[Saved data entries]

import Summits.RiemannHypothesis.RiemannHypothesis.Theorems.WeilTwoPrimeDeflM80XBase
import Literature.NumberTheory.LFunctions.WeilBlockRows
import Literature.NumberTheory.LFunctions.WeilBlockRowsPZ
import Summits.RiemannHypothesis.RiemannHypothesis.Theorems.WeilTwoPrimeDeflM80PDataDnE18
import HarnessLib

/-!
# Calibration certificate M80X: rows 84–88 of the even `D C = I` and rows 86–88 of the claim `D = Dn / Ls` for M80P's factored even inverse

`WeilCert.checkDCRow 0` (5 rows) and `WeilCert.checkDnRow` (3 rows, `weilCertDeflM80XDnE` / `weilCertDeflM80PLsE`) for certificate M80X, by `decide +kernel` (gen3 re-split: ≤ 6 DC rows per file for the gate's 600-s elaboration cap under the farm's load variance). Pure proof file.
-/

set_option linter.dupNamespace false

noncomputable section

namespace Summit.RiemannHypothesis.RiemannHypothesis.Theorems.EvenWinsBeyondArch

open Literature.NumberTheory.LFunctions

set_option maxHeartbeats 0 in
/-- Kernel check of row 84 of the even `D C = I` (certificate M80X). [folklore] -/
theorem checkDCRow0_84_weilCertDeflM80X : weilCertDeflM80XBase.checkDCRow 0 84 = true := by
  decide +kernel

set_option maxHeartbeats 0 in
/-- Kernel check of row 85 of the even `D C = I` (certificate M80X). [folklore] -/
theorem checkDCRow0_85_weilCertDeflM80X : weilCertDeflM80XBase.checkDCRow 0 85 = true := by
  decide +kernel

set_option maxHeartbeats 0 in
/-- Kernel check of row 86 of the even `D C = I` (certificate M80X). [folklore] -/
theorem checkDCRow0_86_weilCertDeflM80X : weilCertDeflM80XBase.checkDCRow 0 86 = true := by
  decide +kernel

set_option maxHeartbeats 0 in
/-- Kernel check of row 87 of the even `D C = I` (certificate M80X). [folklore] -/
theorem checkDCRow0_87_weilCertDeflM80X : weilCertDeflM80XBase.checkDCRow 0 87 = true := by
  decide +kernel

set_option maxHeartbeats 0 in
/-- Kernel check of row 88 of the even `D C = I` (certificate M80X). [folklore] -/
theorem checkDCRow0_88_weilCertDeflM80X : weilCertDeflM80XBase.checkDCRow 0 88 = true := by
  decide +kernel

-- ===== factored even inverse `D = Dn / Ls`: rows 86–88 =====
set_option maxHeartbeats 0 in
/-- Row 86 of `DnE/LsE` is row 86 of the even `D` (certificate M80X). [folklore] -/
theorem checkDnRow0_86_weilCertDeflM80X : weilCertDeflM80XBase.checkDnRow weilCertDeflM80XDnE weilCertDeflM80PLsE 0 86 = true := by
  decide +kernel

set_option maxHeartbeats 0 in
/-- Row 87 of `DnE/LsE` is row 87 of the even `D` (certificate M80X). [folklore] -/
theorem checkDnRow0_87_weilCertDeflM80X : weilCertDeflM80XBase.checkDnRow weilCertDeflM80XDnE weilCertDeflM80PLsE 0 87 = true := by
  decide +kernel

set_option maxHeartbeats 0 in
/-- Row 88 of `DnE/LsE` is row 88 of the even `D` (certificate M80X). [folklore] -/
theorem checkDnRow0_88_weilCertDeflM80X : weilCertDeflM80XBase.checkDnRow weilCertDeflM80XDnE weilCertDeflM80PLsE 0 88 = true := by
  decide +kernel

end Summit.RiemannHypothesis.RiemannHypothesis.Theorems.EvenWinsBeyondArch

end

Work request | Exactly as written, please transcribe the lines from the start of the records above to the line that holds "# Calibration certificate", both ends included.

Response to this task |
import Summits.RiemannHypothesis.RiemannHypothesis.Theorems.WeilTwoPrimeDeflM80XBase
import Literature.NumberTheory.LFunctions.WeilBlockRows
import Literature.NumberTheory.LFunctions.WeilBlockRowsPZ
import Summits.RiemannHypothesis.RiemannHypothesis.Theorems.WeilTwoPrimeDeflM80PDataDnE18
import HarnessLib

/-!
# Calibration certificate M80X: rows 84–88 of the even `D C = I` and rows 86–88 of the claim `D = Dn / Ls` for M80P's factored even inverse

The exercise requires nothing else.